_What this task involves_
What lines in the records below hold the string "Bool"? Please show them.

_Records to use_
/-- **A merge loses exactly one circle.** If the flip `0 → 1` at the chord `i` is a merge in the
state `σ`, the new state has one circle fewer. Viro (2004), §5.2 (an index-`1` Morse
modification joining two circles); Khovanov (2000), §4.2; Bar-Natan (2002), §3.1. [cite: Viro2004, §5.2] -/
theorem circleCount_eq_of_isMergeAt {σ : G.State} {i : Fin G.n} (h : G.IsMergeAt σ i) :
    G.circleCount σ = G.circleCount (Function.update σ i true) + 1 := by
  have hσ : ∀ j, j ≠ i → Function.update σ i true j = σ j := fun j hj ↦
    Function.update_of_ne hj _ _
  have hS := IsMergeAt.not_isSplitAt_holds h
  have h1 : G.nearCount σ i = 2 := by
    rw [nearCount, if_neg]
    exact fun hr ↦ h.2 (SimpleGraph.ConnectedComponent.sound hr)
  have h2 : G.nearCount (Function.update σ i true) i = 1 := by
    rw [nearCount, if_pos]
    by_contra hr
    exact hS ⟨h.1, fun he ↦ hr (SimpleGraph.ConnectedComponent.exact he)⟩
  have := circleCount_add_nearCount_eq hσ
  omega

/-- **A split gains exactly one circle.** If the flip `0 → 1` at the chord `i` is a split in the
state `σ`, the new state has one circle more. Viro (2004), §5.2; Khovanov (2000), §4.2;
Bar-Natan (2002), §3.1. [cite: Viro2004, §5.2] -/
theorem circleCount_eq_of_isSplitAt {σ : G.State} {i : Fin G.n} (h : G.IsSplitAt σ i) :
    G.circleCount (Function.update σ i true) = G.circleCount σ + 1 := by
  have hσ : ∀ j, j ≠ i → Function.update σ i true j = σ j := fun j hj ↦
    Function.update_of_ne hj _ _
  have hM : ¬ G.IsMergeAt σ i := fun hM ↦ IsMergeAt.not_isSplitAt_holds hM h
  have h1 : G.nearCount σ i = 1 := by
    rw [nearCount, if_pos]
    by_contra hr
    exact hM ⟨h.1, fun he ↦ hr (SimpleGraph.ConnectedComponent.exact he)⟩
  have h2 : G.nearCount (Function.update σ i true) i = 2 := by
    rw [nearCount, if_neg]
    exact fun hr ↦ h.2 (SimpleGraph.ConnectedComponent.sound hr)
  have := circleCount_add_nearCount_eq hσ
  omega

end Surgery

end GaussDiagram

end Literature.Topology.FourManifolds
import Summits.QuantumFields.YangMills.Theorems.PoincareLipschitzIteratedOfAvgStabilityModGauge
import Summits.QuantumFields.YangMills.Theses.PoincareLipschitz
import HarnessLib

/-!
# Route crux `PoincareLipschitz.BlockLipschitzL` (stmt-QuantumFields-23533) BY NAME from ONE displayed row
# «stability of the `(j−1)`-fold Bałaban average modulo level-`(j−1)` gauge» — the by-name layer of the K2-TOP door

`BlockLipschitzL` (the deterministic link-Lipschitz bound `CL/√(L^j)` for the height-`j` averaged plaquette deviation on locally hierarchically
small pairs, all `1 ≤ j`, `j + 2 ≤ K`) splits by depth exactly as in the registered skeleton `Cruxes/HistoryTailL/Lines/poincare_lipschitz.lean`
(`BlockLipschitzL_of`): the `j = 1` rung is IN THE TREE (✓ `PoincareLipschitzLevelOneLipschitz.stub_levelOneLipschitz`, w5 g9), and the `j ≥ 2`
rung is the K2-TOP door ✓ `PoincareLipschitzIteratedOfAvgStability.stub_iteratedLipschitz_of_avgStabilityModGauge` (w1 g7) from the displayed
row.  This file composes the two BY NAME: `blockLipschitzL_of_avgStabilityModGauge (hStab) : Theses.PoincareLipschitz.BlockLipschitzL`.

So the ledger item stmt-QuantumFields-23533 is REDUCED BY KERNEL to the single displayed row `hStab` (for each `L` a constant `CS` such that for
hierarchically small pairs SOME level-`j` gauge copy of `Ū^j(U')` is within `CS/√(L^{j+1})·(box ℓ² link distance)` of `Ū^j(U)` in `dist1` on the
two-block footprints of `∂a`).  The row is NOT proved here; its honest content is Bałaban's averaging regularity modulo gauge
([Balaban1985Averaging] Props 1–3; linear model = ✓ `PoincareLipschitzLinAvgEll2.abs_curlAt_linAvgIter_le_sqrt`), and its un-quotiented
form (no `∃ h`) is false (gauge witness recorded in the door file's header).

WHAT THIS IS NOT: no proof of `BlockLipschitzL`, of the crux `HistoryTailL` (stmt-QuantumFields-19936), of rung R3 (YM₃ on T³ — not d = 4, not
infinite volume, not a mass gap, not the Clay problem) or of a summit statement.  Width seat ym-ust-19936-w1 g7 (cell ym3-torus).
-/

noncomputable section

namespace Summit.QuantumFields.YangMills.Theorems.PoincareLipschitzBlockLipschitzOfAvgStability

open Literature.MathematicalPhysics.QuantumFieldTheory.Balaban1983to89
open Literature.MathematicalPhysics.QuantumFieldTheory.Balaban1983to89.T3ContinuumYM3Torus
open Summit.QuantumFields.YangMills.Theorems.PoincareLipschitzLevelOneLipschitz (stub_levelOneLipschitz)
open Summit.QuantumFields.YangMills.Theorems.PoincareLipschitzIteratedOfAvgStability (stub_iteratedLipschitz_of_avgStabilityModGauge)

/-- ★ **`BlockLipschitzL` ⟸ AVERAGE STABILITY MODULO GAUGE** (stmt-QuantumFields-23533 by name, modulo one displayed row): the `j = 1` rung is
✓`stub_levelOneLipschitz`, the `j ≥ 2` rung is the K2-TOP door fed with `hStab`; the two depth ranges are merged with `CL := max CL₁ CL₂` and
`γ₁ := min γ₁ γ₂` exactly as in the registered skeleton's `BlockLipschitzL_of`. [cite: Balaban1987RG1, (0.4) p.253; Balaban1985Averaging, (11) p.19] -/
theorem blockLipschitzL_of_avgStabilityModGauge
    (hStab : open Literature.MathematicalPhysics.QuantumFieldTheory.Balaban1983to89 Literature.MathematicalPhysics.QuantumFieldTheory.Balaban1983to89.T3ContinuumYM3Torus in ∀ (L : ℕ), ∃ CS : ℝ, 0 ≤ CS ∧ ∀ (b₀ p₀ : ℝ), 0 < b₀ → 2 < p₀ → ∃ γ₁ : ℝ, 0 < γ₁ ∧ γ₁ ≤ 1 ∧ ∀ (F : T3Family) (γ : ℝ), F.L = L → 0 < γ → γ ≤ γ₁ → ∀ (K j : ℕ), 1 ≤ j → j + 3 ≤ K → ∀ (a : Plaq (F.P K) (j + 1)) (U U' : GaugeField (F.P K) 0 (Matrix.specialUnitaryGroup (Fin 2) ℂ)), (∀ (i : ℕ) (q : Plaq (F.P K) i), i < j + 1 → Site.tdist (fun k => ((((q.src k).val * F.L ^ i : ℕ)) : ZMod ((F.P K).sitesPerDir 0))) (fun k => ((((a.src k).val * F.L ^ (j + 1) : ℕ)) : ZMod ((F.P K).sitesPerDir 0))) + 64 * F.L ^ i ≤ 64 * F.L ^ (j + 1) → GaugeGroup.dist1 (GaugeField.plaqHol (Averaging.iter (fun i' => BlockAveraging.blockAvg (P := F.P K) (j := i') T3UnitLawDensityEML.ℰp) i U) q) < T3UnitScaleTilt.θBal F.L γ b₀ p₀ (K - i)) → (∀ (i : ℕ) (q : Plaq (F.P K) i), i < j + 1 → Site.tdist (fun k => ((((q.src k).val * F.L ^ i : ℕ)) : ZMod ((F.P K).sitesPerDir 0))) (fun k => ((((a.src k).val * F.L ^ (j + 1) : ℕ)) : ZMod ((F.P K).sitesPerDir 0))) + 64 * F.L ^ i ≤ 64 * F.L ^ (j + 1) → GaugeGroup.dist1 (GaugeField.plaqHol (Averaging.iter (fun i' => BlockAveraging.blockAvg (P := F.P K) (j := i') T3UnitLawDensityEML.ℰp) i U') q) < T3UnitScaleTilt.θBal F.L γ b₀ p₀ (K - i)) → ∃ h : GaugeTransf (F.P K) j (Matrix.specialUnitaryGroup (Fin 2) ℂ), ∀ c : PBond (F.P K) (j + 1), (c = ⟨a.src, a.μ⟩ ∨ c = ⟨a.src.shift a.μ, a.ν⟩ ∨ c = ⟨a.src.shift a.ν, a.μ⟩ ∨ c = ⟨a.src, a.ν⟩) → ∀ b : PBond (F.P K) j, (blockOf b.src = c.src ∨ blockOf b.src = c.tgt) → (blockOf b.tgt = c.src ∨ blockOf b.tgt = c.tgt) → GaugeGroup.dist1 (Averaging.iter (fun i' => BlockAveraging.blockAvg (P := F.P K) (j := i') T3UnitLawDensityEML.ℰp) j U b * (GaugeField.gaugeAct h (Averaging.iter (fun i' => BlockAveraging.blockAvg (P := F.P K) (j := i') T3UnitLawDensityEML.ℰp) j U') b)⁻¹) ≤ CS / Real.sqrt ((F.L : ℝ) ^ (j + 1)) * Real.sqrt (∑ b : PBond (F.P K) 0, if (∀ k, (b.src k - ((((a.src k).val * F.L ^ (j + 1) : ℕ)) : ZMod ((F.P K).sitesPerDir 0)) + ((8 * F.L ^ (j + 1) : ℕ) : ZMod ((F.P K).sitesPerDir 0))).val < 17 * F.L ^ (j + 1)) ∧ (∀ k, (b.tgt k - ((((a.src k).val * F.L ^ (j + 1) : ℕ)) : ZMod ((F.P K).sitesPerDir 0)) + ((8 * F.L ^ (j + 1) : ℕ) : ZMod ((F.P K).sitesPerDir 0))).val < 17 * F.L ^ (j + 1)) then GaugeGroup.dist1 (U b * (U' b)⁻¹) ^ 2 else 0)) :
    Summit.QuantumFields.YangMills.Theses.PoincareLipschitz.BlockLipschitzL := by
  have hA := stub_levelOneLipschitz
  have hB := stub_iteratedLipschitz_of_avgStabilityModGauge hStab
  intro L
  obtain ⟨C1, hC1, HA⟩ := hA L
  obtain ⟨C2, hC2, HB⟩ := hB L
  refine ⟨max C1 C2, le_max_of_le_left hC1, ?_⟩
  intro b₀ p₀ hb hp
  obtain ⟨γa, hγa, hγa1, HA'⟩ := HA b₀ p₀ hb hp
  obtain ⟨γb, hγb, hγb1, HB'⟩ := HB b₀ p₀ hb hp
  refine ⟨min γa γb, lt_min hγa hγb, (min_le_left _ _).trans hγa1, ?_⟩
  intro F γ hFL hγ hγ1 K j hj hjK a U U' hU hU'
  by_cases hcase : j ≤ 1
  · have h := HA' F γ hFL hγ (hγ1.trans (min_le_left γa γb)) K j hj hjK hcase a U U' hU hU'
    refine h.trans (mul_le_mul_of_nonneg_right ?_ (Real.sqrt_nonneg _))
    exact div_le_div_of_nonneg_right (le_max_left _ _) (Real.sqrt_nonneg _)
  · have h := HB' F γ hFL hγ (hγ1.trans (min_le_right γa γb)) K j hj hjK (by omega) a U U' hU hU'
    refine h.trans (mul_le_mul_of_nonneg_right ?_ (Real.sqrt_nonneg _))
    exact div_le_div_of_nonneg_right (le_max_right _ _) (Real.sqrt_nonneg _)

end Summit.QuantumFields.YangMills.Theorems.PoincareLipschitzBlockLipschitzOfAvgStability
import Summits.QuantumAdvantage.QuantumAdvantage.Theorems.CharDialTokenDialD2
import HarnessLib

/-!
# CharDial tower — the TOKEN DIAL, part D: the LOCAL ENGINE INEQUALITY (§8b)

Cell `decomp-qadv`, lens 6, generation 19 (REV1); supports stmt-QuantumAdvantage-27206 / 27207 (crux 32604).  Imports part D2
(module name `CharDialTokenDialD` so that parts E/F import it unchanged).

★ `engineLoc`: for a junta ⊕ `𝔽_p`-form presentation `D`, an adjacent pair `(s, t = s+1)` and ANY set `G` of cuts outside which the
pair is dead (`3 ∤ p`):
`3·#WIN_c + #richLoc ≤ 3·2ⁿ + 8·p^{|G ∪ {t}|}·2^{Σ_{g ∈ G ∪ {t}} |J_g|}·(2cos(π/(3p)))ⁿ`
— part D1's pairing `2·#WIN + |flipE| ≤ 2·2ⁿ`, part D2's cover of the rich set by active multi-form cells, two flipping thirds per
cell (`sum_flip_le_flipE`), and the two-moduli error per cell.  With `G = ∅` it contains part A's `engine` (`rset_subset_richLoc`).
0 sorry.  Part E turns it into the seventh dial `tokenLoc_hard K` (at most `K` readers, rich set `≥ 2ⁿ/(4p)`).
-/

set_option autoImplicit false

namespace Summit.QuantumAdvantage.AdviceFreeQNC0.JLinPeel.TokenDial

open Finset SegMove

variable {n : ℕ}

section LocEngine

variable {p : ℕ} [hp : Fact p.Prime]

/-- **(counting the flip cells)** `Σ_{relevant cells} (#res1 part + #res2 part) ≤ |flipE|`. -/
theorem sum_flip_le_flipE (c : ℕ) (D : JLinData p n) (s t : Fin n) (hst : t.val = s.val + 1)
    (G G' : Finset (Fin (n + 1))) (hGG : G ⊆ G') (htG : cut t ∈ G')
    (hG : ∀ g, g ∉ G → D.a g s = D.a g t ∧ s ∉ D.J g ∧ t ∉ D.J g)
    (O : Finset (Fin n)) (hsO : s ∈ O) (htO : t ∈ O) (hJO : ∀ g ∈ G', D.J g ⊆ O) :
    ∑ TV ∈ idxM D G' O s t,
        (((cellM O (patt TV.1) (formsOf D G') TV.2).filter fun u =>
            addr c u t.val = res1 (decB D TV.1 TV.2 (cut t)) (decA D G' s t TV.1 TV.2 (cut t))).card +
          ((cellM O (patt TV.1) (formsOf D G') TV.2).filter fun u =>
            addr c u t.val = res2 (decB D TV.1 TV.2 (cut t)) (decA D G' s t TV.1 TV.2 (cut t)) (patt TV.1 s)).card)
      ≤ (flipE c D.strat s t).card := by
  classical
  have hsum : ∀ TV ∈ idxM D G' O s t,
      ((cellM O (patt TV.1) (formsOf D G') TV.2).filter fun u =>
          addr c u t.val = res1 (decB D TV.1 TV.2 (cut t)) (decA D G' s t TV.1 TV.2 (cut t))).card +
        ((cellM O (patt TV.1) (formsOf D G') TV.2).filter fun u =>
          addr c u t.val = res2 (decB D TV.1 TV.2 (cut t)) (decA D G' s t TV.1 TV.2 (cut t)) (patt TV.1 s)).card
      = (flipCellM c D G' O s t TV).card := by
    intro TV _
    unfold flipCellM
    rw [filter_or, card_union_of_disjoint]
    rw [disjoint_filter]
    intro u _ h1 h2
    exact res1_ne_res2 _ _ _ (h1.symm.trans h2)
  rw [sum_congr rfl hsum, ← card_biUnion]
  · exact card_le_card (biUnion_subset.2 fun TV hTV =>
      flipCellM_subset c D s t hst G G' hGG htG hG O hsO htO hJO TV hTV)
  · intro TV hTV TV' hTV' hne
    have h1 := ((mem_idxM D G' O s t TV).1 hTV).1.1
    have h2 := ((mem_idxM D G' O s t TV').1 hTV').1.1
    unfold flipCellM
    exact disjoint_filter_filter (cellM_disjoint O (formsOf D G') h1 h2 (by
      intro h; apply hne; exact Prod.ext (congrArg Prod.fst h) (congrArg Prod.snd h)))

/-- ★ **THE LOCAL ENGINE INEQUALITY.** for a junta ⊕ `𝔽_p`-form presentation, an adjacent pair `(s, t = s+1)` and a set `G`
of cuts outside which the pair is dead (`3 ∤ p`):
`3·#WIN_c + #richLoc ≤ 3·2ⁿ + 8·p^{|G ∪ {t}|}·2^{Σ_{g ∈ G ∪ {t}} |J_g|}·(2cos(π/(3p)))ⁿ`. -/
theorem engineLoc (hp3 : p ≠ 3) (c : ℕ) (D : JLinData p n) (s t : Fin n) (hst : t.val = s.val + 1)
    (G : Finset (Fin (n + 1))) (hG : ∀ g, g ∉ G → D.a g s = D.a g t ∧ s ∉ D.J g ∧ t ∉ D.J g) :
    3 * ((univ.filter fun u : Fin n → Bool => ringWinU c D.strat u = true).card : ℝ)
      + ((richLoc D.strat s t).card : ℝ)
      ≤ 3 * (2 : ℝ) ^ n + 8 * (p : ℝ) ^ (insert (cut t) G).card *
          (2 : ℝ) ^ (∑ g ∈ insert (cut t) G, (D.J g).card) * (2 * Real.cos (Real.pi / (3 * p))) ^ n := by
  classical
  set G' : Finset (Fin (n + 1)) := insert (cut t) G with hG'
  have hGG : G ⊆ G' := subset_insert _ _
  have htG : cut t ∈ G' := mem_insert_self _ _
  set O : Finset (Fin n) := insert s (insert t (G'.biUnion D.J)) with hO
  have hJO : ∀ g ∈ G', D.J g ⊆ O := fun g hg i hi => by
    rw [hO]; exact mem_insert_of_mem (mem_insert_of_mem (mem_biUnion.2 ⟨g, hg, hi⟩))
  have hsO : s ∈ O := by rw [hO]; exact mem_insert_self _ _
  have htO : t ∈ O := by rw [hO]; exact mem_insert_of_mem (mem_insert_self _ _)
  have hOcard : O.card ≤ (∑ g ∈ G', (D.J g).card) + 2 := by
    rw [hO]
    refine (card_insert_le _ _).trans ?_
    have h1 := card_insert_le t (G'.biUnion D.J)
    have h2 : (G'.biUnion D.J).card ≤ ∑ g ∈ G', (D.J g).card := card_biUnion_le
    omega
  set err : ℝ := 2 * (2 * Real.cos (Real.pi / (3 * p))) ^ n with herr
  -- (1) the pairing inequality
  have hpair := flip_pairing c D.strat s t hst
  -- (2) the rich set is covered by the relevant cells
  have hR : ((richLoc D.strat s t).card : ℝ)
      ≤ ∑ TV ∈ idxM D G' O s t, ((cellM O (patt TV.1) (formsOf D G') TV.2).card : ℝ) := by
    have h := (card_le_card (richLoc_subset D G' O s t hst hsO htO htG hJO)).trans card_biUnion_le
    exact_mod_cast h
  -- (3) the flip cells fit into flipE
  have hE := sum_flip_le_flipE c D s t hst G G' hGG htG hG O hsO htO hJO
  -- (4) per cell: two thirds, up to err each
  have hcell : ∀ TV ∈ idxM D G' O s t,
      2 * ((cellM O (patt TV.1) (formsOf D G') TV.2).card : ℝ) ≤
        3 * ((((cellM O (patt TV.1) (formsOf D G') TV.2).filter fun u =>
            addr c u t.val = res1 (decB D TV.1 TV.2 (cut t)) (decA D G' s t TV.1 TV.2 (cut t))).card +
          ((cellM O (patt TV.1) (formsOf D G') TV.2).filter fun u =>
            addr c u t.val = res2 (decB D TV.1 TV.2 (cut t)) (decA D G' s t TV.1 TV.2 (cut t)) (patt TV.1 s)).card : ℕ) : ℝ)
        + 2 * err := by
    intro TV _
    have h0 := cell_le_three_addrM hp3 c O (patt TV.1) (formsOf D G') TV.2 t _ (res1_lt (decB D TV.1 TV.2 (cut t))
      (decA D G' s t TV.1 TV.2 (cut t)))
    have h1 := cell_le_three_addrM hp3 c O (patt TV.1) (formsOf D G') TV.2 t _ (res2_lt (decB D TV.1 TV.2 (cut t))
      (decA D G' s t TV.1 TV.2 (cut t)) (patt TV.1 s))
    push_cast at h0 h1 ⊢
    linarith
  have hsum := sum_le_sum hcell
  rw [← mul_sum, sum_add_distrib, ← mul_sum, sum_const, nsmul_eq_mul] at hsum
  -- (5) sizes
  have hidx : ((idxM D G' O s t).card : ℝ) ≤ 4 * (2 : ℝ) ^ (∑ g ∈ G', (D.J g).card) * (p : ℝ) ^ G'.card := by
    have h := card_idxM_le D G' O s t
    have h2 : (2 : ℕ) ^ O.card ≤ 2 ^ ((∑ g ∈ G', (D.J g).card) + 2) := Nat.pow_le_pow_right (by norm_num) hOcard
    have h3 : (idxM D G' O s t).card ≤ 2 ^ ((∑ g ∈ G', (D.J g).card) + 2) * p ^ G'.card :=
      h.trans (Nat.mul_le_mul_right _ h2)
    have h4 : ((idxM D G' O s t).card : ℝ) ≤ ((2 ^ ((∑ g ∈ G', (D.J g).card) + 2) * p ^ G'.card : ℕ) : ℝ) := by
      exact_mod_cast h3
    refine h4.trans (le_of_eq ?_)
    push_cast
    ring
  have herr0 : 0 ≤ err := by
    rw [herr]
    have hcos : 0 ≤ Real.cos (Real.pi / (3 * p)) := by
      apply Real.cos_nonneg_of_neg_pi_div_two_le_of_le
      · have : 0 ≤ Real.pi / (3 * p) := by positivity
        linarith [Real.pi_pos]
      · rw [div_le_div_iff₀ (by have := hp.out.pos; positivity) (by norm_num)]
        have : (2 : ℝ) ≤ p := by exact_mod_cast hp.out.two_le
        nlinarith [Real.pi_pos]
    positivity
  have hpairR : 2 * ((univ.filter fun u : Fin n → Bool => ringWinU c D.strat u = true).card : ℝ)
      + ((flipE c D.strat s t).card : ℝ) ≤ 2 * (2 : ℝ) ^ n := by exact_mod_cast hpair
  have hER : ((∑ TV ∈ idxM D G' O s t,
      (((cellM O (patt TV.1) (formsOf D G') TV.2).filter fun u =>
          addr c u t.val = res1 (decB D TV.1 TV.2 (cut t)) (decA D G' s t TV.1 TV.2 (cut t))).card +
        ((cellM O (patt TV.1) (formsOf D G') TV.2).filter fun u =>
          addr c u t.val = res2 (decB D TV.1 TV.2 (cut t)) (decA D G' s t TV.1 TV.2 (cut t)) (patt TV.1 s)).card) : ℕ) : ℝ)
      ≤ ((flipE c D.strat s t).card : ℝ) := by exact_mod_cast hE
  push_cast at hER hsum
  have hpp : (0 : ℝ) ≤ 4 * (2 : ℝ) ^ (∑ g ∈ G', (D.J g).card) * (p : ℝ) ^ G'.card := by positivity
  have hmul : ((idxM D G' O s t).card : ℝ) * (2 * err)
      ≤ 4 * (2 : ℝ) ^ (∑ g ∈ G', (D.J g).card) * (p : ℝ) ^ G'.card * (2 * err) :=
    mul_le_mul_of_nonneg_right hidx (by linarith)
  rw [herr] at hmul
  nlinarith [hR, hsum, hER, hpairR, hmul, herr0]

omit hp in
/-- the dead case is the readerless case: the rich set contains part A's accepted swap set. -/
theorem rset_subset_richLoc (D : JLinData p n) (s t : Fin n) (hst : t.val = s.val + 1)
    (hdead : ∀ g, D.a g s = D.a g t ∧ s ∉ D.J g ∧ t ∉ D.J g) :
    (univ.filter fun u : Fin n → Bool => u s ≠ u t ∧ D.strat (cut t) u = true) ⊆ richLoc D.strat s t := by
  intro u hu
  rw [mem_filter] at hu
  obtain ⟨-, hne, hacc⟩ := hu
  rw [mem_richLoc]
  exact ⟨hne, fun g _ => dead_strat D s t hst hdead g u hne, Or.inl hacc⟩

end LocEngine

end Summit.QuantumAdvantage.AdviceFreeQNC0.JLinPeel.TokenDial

_Exercise answer_
    3 * ((univ.filter fun u : Fin n → Bool => ringWinU c D.strat u = true).card : ℝ)
  have hpairR : 2 * ((univ.filter fun u : Fin n → Bool => ringWinU c D.strat u = true).card : ℝ)
    (univ.filter fun u : Fin n → Bool => u s ≠ u t ∧ D.strat (cut t) u = true) ⊆ richLoc D.strat s t := by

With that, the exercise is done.